Yah, that is in the TODO list at the moment :)
There are a number of masking strategies (prefix language modeling, BERT-style, deshuffling, MASS-style, replace spans, drop tokens, random spans, etc...). See the T5 paper, Table 3 here: https://arxiv.org/abs/1910.10683
What I envision is a HF_MLMBeforeBatchTransform
that takes a MLM_{Whatever}Strategy
class that knows how to modify the inputs/targets accordingly. That object would essentially do what you see here in the causal LM batch transform.
You want to give it a shot?
If so, here's some tips for how you might go about implementing this:
- The notebook to modify is
01zb_data-seq2seq-language-modeling
(see the Masked LM section at the bottom) - Start by creating an abstract base class called
MLM_MaskingStrategy
. Anything we start finding in common with strategies we just stick in here. - Then start with the most common corruption strategy,
MLM_BertMaskingStrategy
class that inherits fromMLM_MaskingStrategy
. We're going to want to pass it thesamples
and have it return to us ourupdated_samples
, where the inputs have been corrupted (masked) and the targets are the original text.

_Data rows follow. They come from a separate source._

/-! ## §3 The spectral gap of the rest of a low sector -/

/-- **Rest gap.** In the sector `±ℓ + nℤ³` with `2|ℓ| ≤ n`, every mode of the truncation other than `±ℓ` where the
approximation does not vanish has `|k|² ≥ (n/2)²`; hence `Λ·R ≤ D` with `Λ = 2κ4π²(n/2)²`,
`R = Σ_{rest} ‖α‖²`, `D = 2κ4π² Σ_{rest} |k|²‖α‖²`. -/
theorem restGap_le (W : LatticeWord k₀) {n : ℕ} (hn : 0 < n) {κ : ℝ} (hκ : 0 ≤ κ)
    (ℓ : Fin 3 → ℤ) (hℓn : 2 * ‖latticeVec ℓ‖ ≤ n) {w₀ : UnitAddTorus (Fin 3) → EuclideanSpace ℝ (Fin 3)}
    (hw₀ : FunctionSpaces.Torus.MemSobolev 1 (FunctionSpaces.EuclideanSpace.complexify ∘ w₀))
    (hdiv : FunctionSpaces.Torus.IsWeaklyDivFree w₀) (hmean : FunctionSpaces.Torus.HasZeroMean w₀)
    (hsupp : ∀ k : Fin 3 → ℤ, ¬ ((∃ z : Fin 3 → ℤ, k = ℓ + (n:ℤ) • z) ∨ (∃ z : Fin 3 → ℤ, k = -ℓ + (n:ℤ) • z)) →
      UnitAddTorus.mFourierCoeff (FunctionSpaces.EuclideanSpace.complexify ∘ w₀) k = 0)
    (N : ℕ) (t : ℝ) :
    2 * (κ * (4 * Real.pi ^ 2 * ((n : ℝ) / 2) ^ 2)) *
        ∑ k ∈ freqBall N \ {ℓ, -ℓ}, ‖(pvSetup_cell W hn hκ ℓ hw₀ hdiv hmean hsupp).galerkinCoeffAt N t k‖ ^ 2 ≤
      2 * (κ * (4 * Real.pi ^ 2 * ∑ k ∈ freqBall N \ {ℓ, -ℓ},
        freqNormSq k * ‖(pvSetup_cell W hn hκ ℓ hw₀ hdiv hmean hsupp).galerkinCoeffAt N t k‖ ^ 2)) := by
  classical
  set hPV := pvSetup_cell W hn hκ ℓ hw₀ hdiv hmean hsupp with hPVdef
  have key : ((n : ℝ) / 2) ^ 2 * ∑ k ∈ freqBall N \ {ℓ, -ℓ}, ‖hPV.galerkinCoeffAt N t k‖ ^ 2 ≤
      ∑ k ∈ freqBall N \ {ℓ, -ℓ}, freqNormSq k * ‖hPV.galerkinCoeffAt N t k‖ ^ 2 := by
    rw [Finset.mul_sum]
    refine Finset.sum_le_sum fun k hk => ?_
    by_cases h0 : hPV.galerkinCoeffAt N t k = 0
    · rw [h0, norm_zero]; simp
    · have hsec : k ∈ {k : Fin 3 → ℤ | (∃ z : Fin 3 → ℤ, k = ℓ + (n:ℤ) • z) ∨ (∃ z : Fin 3 → ℤ, k = -ℓ + (n:ℤ) • z)} := by
        by_contra hks
        exact h0 (hPV.galerkinCoeffAt_eq_zero N t (Or.inl hks))
      rw [Finset.mem_sdiff, Finset.mem_insert, Finset.mem_singleton, not_or] at hk
      have hlow : ((n : ℝ) / 2) ^ 2 ≤ freqNormSq k := by
        rcases hsec with ⟨z, hz⟩ | ⟨z, hz⟩
        · have hz0 : z ≠ 0 := by rintro rfl; exact hk.2.1 (by rw [hz]; simp)
          exact half_le_norm_of_sector hz0 hℓn (Or.inl hz)
        · have hz0 : z ≠ 0 := by rintro rfl; exact hk.2.2 (by rw [hz]; simp)
          exact half_le_norm_of_sector hz0 hℓn (Or.inr hz)
      exact mul_le_mul_of_nonneg_right hlow (sq_nonneg _)
  have hc : 0 ≤ 2 * (κ * (4 * Real.pi ^ 2)) := by positivity
  calc 2 * (κ * (4 * Real.pi ^ 2 * ((n : ℝ) / 2) ^ 2)) *
        ∑ k ∈ freqBall N \ {ℓ, -ℓ}, ‖hPV.galerkinCoeffAt N t k‖ ^ 2
      = 2 * (κ * (4 * Real.pi ^ 2)) * (((n : ℝ) / 2) ^ 2 * ∑ k ∈ freqBall N \ {ℓ, -ℓ}, ‖hPV.galerkinCoeffAt N t k‖ ^ 2) := by
        ring
    _ ≤ 2 * (κ * (4 * Real.pi ^ 2)) * ∑ k ∈ freqBall N \ {ℓ, -ℓ}, freqNormSq k * ‖hPV.galerkinCoeffAt N t k‖ ^ 2 :=
        mul_le_mul_of_nonneg_left key hc
    _ = 2 * (κ * (4 * Real.pi ^ 2 * ∑ k ∈ freqBall N \ {ℓ, -ℓ},
        freqNormSq k * ‖hPV.galerkinCoeffAt N t k‖ ^ 2)) := by ring

/-! ## §4 The four fed modes of a slot are distinct rest modes -/

/-- Base facts for a low principal label against a cell frequency `K_j = n m_j`: `K_j ≠ 0`, `ℓ ≠ ±K_j`, `2ℓ ≠ ±K_j`
(`|ℓ|, |2ℓ| < n ≤ |K_j|`). -/
theorem principal_ne_cellFreq (P : LatticePhase) {n : ℕ} (hn : 0 < n) {ℓ : Fin 3 → ℤ}
    (hℓn : 2 * ‖latticeVec ℓ‖ < n) :
    (fun i => P.m i * (n : ℤ)) ≠ 0 ∧ ℓ ≠ (fun i => P.m i * (n : ℤ)) ∧ ℓ ≠ -(fun i => P.m i * (n : ℤ)) ∧
      ℓ + ℓ ≠ (fun i => P.m i * (n : ℤ)) ∧ ℓ + ℓ ≠ -(fun i => P.m i * (n : ℤ)) := by
  have hK0 := cellFreq_ne_zero P hn
  have hKn : (n : ℝ) ≤ ‖latticeVec (fun i => P.m i * (n : ℤ))‖ := by
    have hnz : latticeVec (fun i => P.m i * (n : ℤ)) = (n : ℝ) • latticeVec P.m := by
      ext i; simp [latticeVec_apply, mul_comm]
    rw [hnz, norm_smul, Real.norm_eq_abs, abs_of_nonneg (Nat.cast_nonneg n)]
    have := one_le_norm_latticeVec P.m_ne
    have hn' : (0 : ℝ) ≤ n := Nat.cast_nonneg n
    nlinarith
  have hneg : ‖latticeVec (-(fun i => P.m i * (n : ℤ)))‖ = ‖latticeVec (fun i => P.m i * (n : ℤ))‖ := by
    rw [latticeVec_neg, norm_neg]
  have h2 : ‖latticeVec (ℓ + ℓ)‖ = 2 * ‖latticeVec ℓ‖ := by
    rw [latticeVec_add, ← two_smul ℝ, norm_smul, Real.norm_eq_abs, abs_of_pos (by norm_num : (0:ℝ) < 2)]
  have hℓ0 : 0 ≤ ‖latticeVec ℓ‖ := norm_nonneg _
  refine ⟨hK0, ?_, ?_, ?_, ?_⟩
  · intro h; have := congrArg (fun v => ‖latticeVec v‖) h; linarith
  · intro h; have := congrArg (fun v => ‖latticeVec v‖) h; rw [hneg] at this; linarith
  · intro h; have := congrArg (fun v => ‖latticeVec v‖) h; rw [h2] at this; linarith
  · intro h; have := congrArg (fun v => ‖latticeVec v‖) h; rw [h2, hneg] at this; linarith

I think the above approach will work. We can reduce the code further by making a CausalMaskingStrategy
and then turning the batch transform into just HF_LMBeforeBatchTransform
.
Lmk if you give this a try.
If not, I'll try to work up the basic infrastructure for it and you can, if you choose to do so, maybe add some of the other strategies for MLM.
Sorry I still couldn't make it work on my own based on your hints :(
Yes, I think a basic infrastructure would be very helpful. I think I can modify accordingly based on my need then. Thanks a lot!

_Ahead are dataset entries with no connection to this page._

import Mathlib
import Summits.Ventures.PercRepro2.Defs
import Summits.Ventures.PercRepro2.Graph
import Summits.Ventures.PercRepro2.OneColourSwitch
import Summits.Ventures.PercRepro2.RegionHubSign
import Summits.Ventures.PercRepro2.SideSwitch
import Summits.Ventures.PercRepro2.SideSwitchClosed
import Summits.Ventures.PercRepro2.M9NoPocketDefs
import Summits.Ventures.PercRepro2.M9NoPocketWorld
import Summits.Ventures.PercRepro2.M9NoPocketWorldD
import Summits.Ventures.PercRepro2.M9NoPocketFibre
import Summits.Ventures.PercRepro2.M9SubcubeHarris
import Summits.Ventures.PercRepro2.M9ClusterFibreHarris
import Summits.Ventures.PercRepro2.M9PocketUnitFibre
import Summits.Ventures.PercRepro2.M9PocketUnitFibreSum
import Summits.Ventures.PercRepro2.M9PocketPsi2
import Summits.Ventures.PercRepro2.M9PocketPsi2Sign
import Summits.Ventures.PercRepro2.M9PocketProdPoint
import Summits.Ventures.PercRepro2.M9PocketProdWorlds
import Summits.Ventures.PercRepro2.M9PocketProdMono
import Summits.Ventures.PercRepro2.M9GeneralDSplit
import Summits.Ventures.PercRepro2.M9GeneralDHD

/-!
# The product fibre of a skeleton: the `W`-defect is antitone (blind cell PercRepro2, p3 g39,
2026-08-29; `proofs/P3-POCKETRK.md` §8′ (iii) and §10 (d): the free-block extension, part 4)

On the product fibre of a skeleton `ρ`, the `Y`-world of `{r, s}` shrinks with the index
(`K2_prod_anti`: a `Y`-path from `r` at `φ S'` uses only fixed edges and edges at blocks of
`S`) and the `W`-cluster of `d` shrinks with the index (`cluster_compl_d_prod_anti`: a
`W`-path from `d` never enters a switched block or `r, s`; its free edges stay closed at the
smaller index).  Hence the `W`-defect «`d ~_W p`, `d ~_W q`, or `d ~_W x` for some `x ∈ K₂ ∖
{r, s, d}`» — the `HD` condition on a `K`-only point — is ANTITONE in the index
(`wdefect_prod_anti`): the dead and dirty points of the fibre form a lower set.  Own work;
std axioms.
-/

namespace Summit.Ventures.PercRepro2

namespace NoPocket

open Finset Classical OneColourSwitch SideSwitch

variable {V : Type*} {E : Type*} {ends : E → Sym2 V} {p q r s d : V} {ρ : Config E}
  {𝔉 : Finset (Finset V)} {R : Finset E}

section Anti

variable (hdr : d ≠ r) (hds : d ≠ s) (hrs : within ends ({r, s} : Set V) = ∅)
  (hT : ∀ e, ends e ≠ s(d, r) ∧ ends e ≠ s(d, s))
  (hsep : sep2 ends p q r s ρ) (hD : DOne ends r s d ρ) (hK : d ∈ K2 ends r s ρ)
  (hB : ∀ x ∈ M2 (endsD ends d) r s ρ, x = r ∨ x = s)
  (hR : ∀ e, e ∈ R ↔ e ∉ touches ends (cluster ends ρ d ∪ K2 (endsD ends d) r s ρ ∪
    M2 (endsD ends d) r s ρ))
  (h𝔉K : ∀ C ∈ 𝔉, (↑C : Set V) ⊆ K2 (endsD ends d) r s ρ)
  (h𝔉r : ∀ C ∈ 𝔉, r ∉ C) (h𝔉s : ∀ C ∈ 𝔉, s ∉ C)
  (h𝔉cl : ∀ C ∈ 𝔉, ClosedIn (endsD ends d) (sided (endsD ends d) r s ρ) (↑C : Set V))
  (h𝔉d : ∀ C ∈ 𝔉, ∀ e y, y ∈ C → ends e ≠ s(d, y))
  (h𝔉pk : ∀ C ∈ 𝔉, ∀ e x y, ends e = s(x, y) → x ∈ C → y ∈ cluster ends ρ d →
    y ∈ C ∨ y = r ∨ y = s)
  {S S' : Finset ({C // C ∈ 𝔉} ⊕ {e // e ∈ R})} (hSS : S ⊆ S')

include hdr hds hrs hT hsep hD hK hB hR h𝔉K h𝔉r h𝔉s h𝔉cl h𝔉d h𝔉pk hSS in
/-- **The `Y`-world of `{r, s}` shrinks with the index.** -/
lemma K2_prod_anti :
    K2 ends r s (flipTouch (endsD ends d)
      {x : V | ∃ c : {C // C ∈ 𝔉}, Sum.inl c ∈ S' ∧ x ∈ c.1}
      (fun e => if h : e ∈ R then decide (Sum.inr ⟨e, h⟩ ∈ S') else ρ e)) ⊆
    K2 ends r s (flipTouch (endsD ends d)
      {x : V | ∃ c : {C // C ∈ 𝔉}, Sum.inl c ∈ S ∧ x ∈ c.1}
      (fun e => if h : e ∈ R then decide (Sum.inr ⟨e, h⟩ ∈ S) else ρ e)) := by
  set Sw := {x : V | ∃ c : {C // C ∈ 𝔉}, Sum.inl c ∈ S ∧ x ∈ c.1} with hSw
  set Sw' := {x : V | ∃ c : {C // C ∈ 𝔉}, Sum.inl c ∈ S' ∧ x ∈ c.1} with hSw'
  set ω := flipTouch (endsD ends d) Sw
    (fun e => if h : e ∈ R then decide (Sum.inr ⟨e, h⟩ ∈ S) else ρ e) with hω
  set ω' := flipTouch (endsD ends d) Sw'
    (fun e => if h : e ∈ R then decide (Sum.inr ⟨e, h⟩ ∈ S') else ρ e) with hω'
  have hZ := K2_prod_subset hdr hds hrs hT hsep hD hB hR h𝔉K h𝔉r h𝔉s h𝔉cl h𝔉d h𝔉pk S'
  have hSwK' := switched_subset_K2 (ρ := ρ) (r := r) (s := s) (d := d) (R := R) h𝔉K S'
  intro x hx
  have key : ∀ t, (t = r ∨ t = s) → Conn ends ω' t x → Conn ends ω t x := by
    intro t ht hc
    have hmem : x ∈ {z | Conn ends ω' t z ∧ Conn ends ω t z} := by
      refine mem_of_conn_of_closed ?_ ⟨conn_refl _ _ _, conn_refl _ _ _⟩ hc
      rintro a ⟨hac', hac⟩ b hab
      obtain ⟨hne, e, he, hends⟩ := openGraph_adj.1 hab
      refine ⟨conn_trans hac' (conn_of_openAdj ⟨e, he, hends⟩),
        conn_trans hac (conn_of_openAdj ⟨e, ?_, hends⟩)⟩
      -- `a` is in the `Y`-world of `ω'`, hence in `Z(S')`
      have haK' : a ∈ K2 ends r s ω' := by
        rcases ht with rfl | rfl
        · exact mem_K2_iff.2 (Or.inl hac')
        · exact mem_K2_iff.2 (Or.inr hac')
      have haZ := hZ haK'
      simp only [Set.mem_setOf_eq] at haZ
      -- `a ∈ U` and `a ∉ Sw'`
      have haU : a ∈ cluster ends ρ d ∪ K2 (endsD ends d) r s ρ ∪ M2 (endsD ends d) r s ρ := by
        rcases haZ with ⟨h1, _⟩ | h1 | ⟨h1, _, _⟩
        · exact Or.inl (Or.inr h1)
        · exact Or.inl (Or.inl (h1 ▸ mem_cluster_self ends ρ d))
        · exact Or.inl (Or.inl h1)
      have haSw' : a ∉ Sw' := by
        rcases haZ with ⟨_, h1⟩ | h1 | ⟨_, h1, _⟩
        · exact h1
        · intro h2; exact not_mem_K2_endsD hdr hds ρ (h1 ▸ hSwK' h2)
        · intro h2; exact h1 (hSwK' h2)
      have hnR : e ∉ R := fun h' => (hR e).1 h' ⟨a, haU, b, hends⟩
      by_cases hbSw : b ∈ Sw
      · -- the edge touches a block of `S`: flipped in both colourings
        have hbK : b ∈ K2 (endsD ends d) r s ρ := switched_subset_K2 h𝔉K S hbSw
        have hbd : b ≠ d := by rintro rfl; exact not_mem_K2_endsD hdr hds ρ hbK
        have had : a ≠ d := by
          rintro rfl
          obtain ⟨c, _, hbc⟩ := hbSw
          exact h𝔉d c.1 c.2 e b hbc hends
        have hde : d ∉ ends e := notMem_of_ends_ne hends had hbd
        have ht : e ∈ touches (endsD ends d) Sw :=
          ⟨b, hbSw, a, by rw [endsD_of_notMem hde, hends, Sym2.eq_swap]⟩
        have ht' : e ∈ touches (endsD ends d) Sw' :=
          ⟨b, ⟨hbSw.choose, hSS hbSw.choose_spec.1, hbSw.choose_spec.2⟩, a,
            by rw [endsD_of_notMem hde, hends, Sym2.eq_swap]⟩
        rw [hω, prod_eq_of_touches S hnR ht]
        rw [hω', prod_eq_of_touches S' hnR ht'] at he
        exact he
      · by_cases hbSw' : b ∈ Sw'
        · -- the edge enters a block of `S' ∖ S` from `Z(S')`: impossible
          exfalso
          obtain ⟨c, hcS', hbc⟩ := hbSw'
          have hbK : b ∈ K2 (endsD ends d) r s ρ := hSwK' ⟨c, hcS', hbc⟩
          have hbd : b ≠ d := by rintro rfl; exact not_mem_K2_endsD hdr hds ρ hbK
          have had : a ≠ d := by rintro rfl; exact h𝔉d c.1 c.2 e b hbc hends
          have hde : d ∉ ends e := notMem_of_ends_ne hends had hbd
          have ht' : e ∈ touches (endsD ends d) Sw' :=
            ⟨b, ⟨c, hcS', hbc⟩, a, by rw [endsD_of_notMem hde, hends, Sym2.eq_swap]⟩
          rw [hω', prod_eq_of_touches S' hnR ht'] at he
          have hρe : ρ e = false := by
            cases h' : ρ e
            · rfl
            · rw [h'] at he; exact absurd he (by decide)
          -- `a` is `r, s`, a sided vertex, or in the cluster: each case is impossible
          rcases haZ with ⟨haK, _⟩ | h1 | ⟨haC, haK, _⟩
          · by_cases hars : a = r ∨ a = s
            · have haM : a ∈ M2 (endsD ends d) r s ρ := by
                rcases hars with rfl | rfl
                · exact r_mem_M2 a s ρ
                · exact s_mem_M2 r a ρ
              have hbM := mem_M2_of_closed haM hρe (by rw [endsD_of_notMem hde, hends])
              rcases hB b hbM with hb | hb
              · exact h𝔉r c.1 c.2 (hb ▸ hbc)
              · exact h𝔉s c.1 c.2 (hb ▸ hbc)
            · exact haSw' ⟨c, hcS', Finset.mem_coe.1 (h𝔉cl c.1 c.2 e b a
                (by rw [endsD_of_notMem hde, hends, Sym2.eq_swap]) (Finset.mem_coe.2 hbc)
                ⟨Or.inl haK, fun h' => hars (Or.inl h'), fun h' => hars (Or.inr h')⟩)⟩
          · exact had h1
          · rcases h𝔉pk c.1 c.2 e b a (by rw [hends, Sym2.eq_swap]) hbc haC with h' | h' | h'
            · exact haK (hSwK' ⟨c, hcS', h'⟩)
            · exact haK (by rw [h']; exact r_mem_K2 r s ρ)
            · exact haK (by rw [h']; exact s_mem_K2 r s ρ)
        · -- a fixed edge
          have hnt : e ∉ touches (endsD ends d) Sw := by
            rintro ⟨z, hz, w, hzw⟩
            have hzK := switched_subset_K2 h𝔉K S hz
            have hzd : z ≠ d := by rintro rfl; exact not_mem_K2_endsD hdr hds ρ hzK
            have hde : d ∉ ends e := by
              intro hde
              rw [endsD_of_mem hde, Sym2.eq_iff] at hzw
              rcases hzw with ⟨h1, _⟩ | ⟨_, h1⟩ <;> exact hzd h1.symm
            rw [endsD_of_notMem hde, hends, Sym2.eq_iff] at hzw
            rcases hzw with ⟨h1, _⟩ | ⟨_, h1⟩
            · exact haSw' (h1 ▸ ⟨hz.choose, hSS hz.choose_spec.1, hz.choose_spec.2⟩)
            · exact hbSw (h1 ▸ hz)
          have hnt' : e ∉ touches (endsD ends d) Sw' := by
            rintro ⟨z, hz, w, hzw⟩
            have hzK := hSwK' hz
            have hzd : z ≠ d := by rintro rfl; exact not_mem_K2_endsD hdr hds ρ hzK
            have hde : d ∉ ends e := by
              intro hde
              rw [endsD_of_mem hde, Sym2.eq_iff] at hzw
              rcases hzw with ⟨h1, _⟩ | ⟨_, h1⟩ <;> exact hzd h1.symm
            rw [endsD_of_notMem hde, hends, Sym2.eq_iff] at hzw
            rcases hzw with ⟨h1, _⟩ | ⟨_, h1⟩
            · exact haSw' (h1 ▸ hz)
            · exact hbSw' (h1 ▸ hz)
          rw [hω, prod_eq_fixed S hnR hnt]
          rw [hω', prod_eq_fixed S' hnR hnt'] at he
          exact he
    exact hmem.2
  rcases mem_K2_iff.1 hx with hc | hc
  · exact mem_K2_iff.2 (Or.inl (key r (Or.inl rfl) hc))
  · exact mem_K2_iff.2 (Or.inr (key s (Or.inr rfl) hc))

include hdr hds hrs hT hsep hD hK hB hR h𝔉K h𝔉r h𝔉s h𝔉cl h𝔉d h𝔉pk hSS in
/-- **The `W`-cluster of `d` shrinks with the index**: a `W`-path from `d` never enters a
switched block or `r, s`; its free edges are closed at the smaller index too, its other edges
are fixed or touch a block switched at both indices. -/
lemma cluster_compl_d_prod_anti :
    cluster ends (OneColourSwitch.compl (flipTouch (endsD ends d)
      {x : V | ∃ c : {C // C ∈ 𝔉}, Sum.inl c ∈ S' ∧ x ∈ c.1}
      (fun e => if h : e ∈ R then decide (Sum.inr ⟨e, h⟩ ∈ S') else ρ e))) d ⊆
    cluster ends (OneColourSwitch.compl (flipTouch (endsD ends d)
      {x : V | ∃ c : {C // C ∈ 𝔉}, Sum.inl c ∈ S ∧ x ∈ c.1}
      (fun e => if h : e ∈ R then decide (Sum.inr ⟨e, h⟩ ∈ S) else ρ e))) d := by
  set Sw := {x : V | ∃ c : {C // C ∈ 𝔉}, Sum.inl c ∈ S ∧ x ∈ c.1} with hSw
  set Sw' := {x : V | ∃ c : {C // C ∈ 𝔉}, Sum.inl c ∈ S' ∧ x ∈ c.1} with hSw'
  set ω := flipTouch (endsD ends d) Sw
    (fun e => if h : e ∈ R then decide (Sum.inr ⟨e, h⟩ ∈ S) else ρ e) with hω
  set ω' := flipTouch (endsD ends d) Sw'
    (fun e => if h : e ∈ R then decide (Sum.inr ⟨e, h⟩ ∈ S') else ρ e) with hω'
  have hSwK' := switched_subset_K2 (ρ := ρ) (r := r) (s := s) (d := d) (R := R) h𝔉K S'
  have hdM' := d_notMem_M2_prod hdr hds hrs hT hsep hB hR h𝔉K h𝔉r h𝔉s h𝔉cl h𝔉d S'
  intro x hx
  have key : x ∈ {z | Conn ends (OneColourSwitch.compl ω') d z ∧
      Conn ends (OneColourSwitch.compl ω) d z ∧ z ∉ Sw' ∧ z ≠ r ∧ z ≠ s} := by
    refine mem_of_conn_of_closed ?_ ⟨conn_refl _ _ _, conn_refl _ _ _,
      fun h => not_mem_K2_endsD hdr hds ρ (hSwK' h), hdr, hds⟩ hx
    rintro a ⟨hac', hac, haSw', har, has⟩ b hab
    obtain ⟨hne, e, he, hends⟩ := openGraph_adj.1 hab
    have hac'' : Conn ends (OneColourSwitch.compl ω') d b :=
      conn_trans hac' (conn_of_openAdj ⟨e, he, hends⟩)
    -- `b` is not `r` or `s` (`d` is not `W`-reached)
    have hbrs : ¬ (b = r ∨ b = s) := by
      intro hb
      apply hdM'
      rcases hb with rfl | rfl
      · exact mem_M2_iff.2 (Or.inl (conn_symm hac''))
      · exact mem_M2_iff.2 (Or.inr (conn_symm hac''))
    have he' : ω' e = false := by
      simp only [OneColourSwitch.compl, Bool.not_eq_true'] at he; exact he
    -- `b` is not in a block of `S'`: the edge would be flipped, hence `Y` at `ρ`, which is
    -- impossible from `a`
    have hbSw' : b ∉ Sw' := by
      rintro ⟨c, hcS', hbc⟩
      have hbK : b ∈ K2 (endsD ends d) r s ρ := hSwK' ⟨c, hcS', hbc⟩
      have hbd : b ≠ d := by rintro rfl; exact not_mem_K2_endsD hdr hds ρ hbK
      have had : a ≠ d := by rintro rfl; exact h𝔉d c.1 c.2 e b hbc hends
      have hde : d ∉ ends e := notMem_of_ends_ne hends had hbd
      have hnR : e ∉ R := fun h' => (hR e).1 h' ⟨b, Or.inl (Or.inr hbK), a, by rw [hends, Sym2.eq_swap]⟩
      have ht' : e ∈ touches (endsD ends d) Sw' :=
        ⟨b, ⟨c, hcS', hbc⟩, a, by rw [endsD_of_notMem hde, hends, Sym2.eq_swap]⟩
      rw [hω', prod_eq_of_touches S' hnR ht'] at he'
      have hρe : ρ e = true := by
        cases h' : ρ e
        · rw [h'] at he'; exact absurd he' (by decide)
        · rfl
      -- a `Y` edge at `ρ` from `a ∉ Sw' ∪ {r, s}` into the block `c`
      by_cases haK : a ∈ K2 (endsD ends d) r s ρ
      · exact haSw' ⟨c, hcS', Finset.mem_coe.1 (h𝔉cl c.1 c.2 e b a
          (by rw [endsD_of_notMem hde, hends, Sym2.eq_swap]) (Finset.mem_coe.2 hbc)
          ⟨Or.inl haK, har, has⟩)⟩
      · exact haK (mem_K2_of_open hbK hρe (by rw [endsD_of_notMem hde, hends, Sym2.eq_swap]))
    refine ⟨hac'', conn_trans hac (conn_of_openAdj ⟨e, ?_, hends⟩), hbSw',
      fun h => hbrs (Or.inl h), fun h => hbrs (Or.inr h)⟩
    -- the colour at `ω`: a free edge, an edge at a block of `S`, or a fixed edge
    simp only [OneColourSwitch.compl, Bool.not_eq_true']
    by_cases heR : e ∈ R
    · have hnt := notMem_touches_switched_of_mem_R hdr hds hR h𝔉K S heR
      have hnt' := notMem_touches_switched_of_mem_R hdr hds hR h𝔉K S' heR
      rw [hω', prod_eq_of_mem_R S' heR hnt'] at he'
      rw [hω, prod_eq_of_mem_R S heR hnt]
      simp only [decide_eq_false_iff_not] at he' ⊢
      exact fun h => he' (hSS h)
    · have hnt' : e ∉ touches (endsD ends d) Sw' := by
        rintro ⟨z, hz, w, hzw⟩
        have hzK := hSwK' hz
        have hzd : z ≠ d := by rintro rfl; exact not_mem_K2_endsD hdr hds ρ hzK
        have hde : d ∉ ends e := by
          intro hde
          rw [endsD_of_mem hde, Sym2.eq_iff] at hzw
          rcases hzw with ⟨h1, _⟩ | ⟨_, h1⟩ <;> exact hzd h1.symm
        rw [endsD_of_notMem hde, hends, Sym2.eq_iff] at hzw
        rcases hzw with ⟨h1, _⟩ | ⟨_, h1⟩
        · exact haSw' (h1 ▸ hz)
        · exact hbSw' (h1 ▸ hz)
      have hnt : e ∉ touches (endsD ends d) Sw := fun h =>
        hnt' (by
          obtain ⟨z, hz, w, hzw⟩ := h
          exact ⟨z, ⟨hz.choose, hSS hz.choose_spec.1, hz.choose_spec.2⟩, w, hzw⟩)
      rw [hω', prod_eq_fixed S' heR hnt'] at he'
      rw [hω, prod_eq_fixed S heR hnt]
      exact he'
  exact key.2.1

include hdr hds hrs hT hsep hD hK hB hR h𝔉K h𝔉r h𝔉s h𝔉cl h𝔉d h𝔉pk hSS in
/-- **The `W`-defect is antitone in the index**: the dead and dirty points of the product fibre
form a lower set. -/
lemma wdefect_prod_anti
    (h : WDefect ends p q r s d (flipTouch (endsD ends d)
      {x : V | ∃ c : {C // C ∈ 𝔉}, Sum.inl c ∈ S' ∧ x ∈ c.1}
      (fun e => if h : e ∈ R then decide (Sum.inr ⟨e, h⟩ ∈ S') else ρ e))) :
    WDefect ends p q r s d (flipTouch (endsD ends d)
      {x : V | ∃ c : {C // C ∈ 𝔉}, Sum.inl c ∈ S ∧ x ∈ c.1}
      (fun e => if h : e ∈ R then decide (Sum.inr ⟨e, h⟩ ∈ S) else ρ e)) := by
  have hW := cluster_compl_d_prod_anti hdr hds hrs hT hsep hD hK hB hR h𝔉K h𝔉r h𝔉s h𝔉cl h𝔉d
    h𝔉pk hSS
  have hK2 := K2_prod_anti hdr hds hrs hT hsep hD hK hB hR h𝔉K h𝔉r h𝔉s h𝔉cl h𝔉d h𝔉pk hSS
  rcases h with h | h | ⟨x, hxr, hxs, hxd, hxK, hxc⟩
  · exact Or.inl (hW h)
  · exact Or.inr (Or.inl (hW h))
  · exact Or.inr (Or.inr ⟨x, hxr, hxs, hxd, hK2 hxK, hW hxc⟩)

end Anti

end NoPocket

end Summit.Ventures.PercRepro2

Btw, I was also thinking of making use of the DataCollatorForLanguageModeling
class in transformers.data.data_collator
, do you think it can be used in your HF_LMBeforeBatchTransform
?
Ok take a look at the repo. You'll have to do a dev install as I haven't pushed a new release out yet.
The notebooks to check out:
- https://github.com/ohmeow/blurr/blob/master/nbs/01zb_data-seq2seq-language-modeling.ipynb
- https://github.com/ohmeow/blurr/blob/master/nbs/02zb_modeling-seq2seq-language-modeling.ipynb
Things that would be helpful:
- Review the BERT-style masking code ... verify it conforms to paper and is there a way to make it more efficient?
- Add other masking strategies that derive from
LMStrategy
. The T5 paper referenced in the notebooks/docs describes the core ones ... give it a go! you can do it if I can :)
Closing this out.
Now that v.1 is out, feel free to PR any new masking strategies you want added. I'm hoping to get some time for this later this year. Thanks.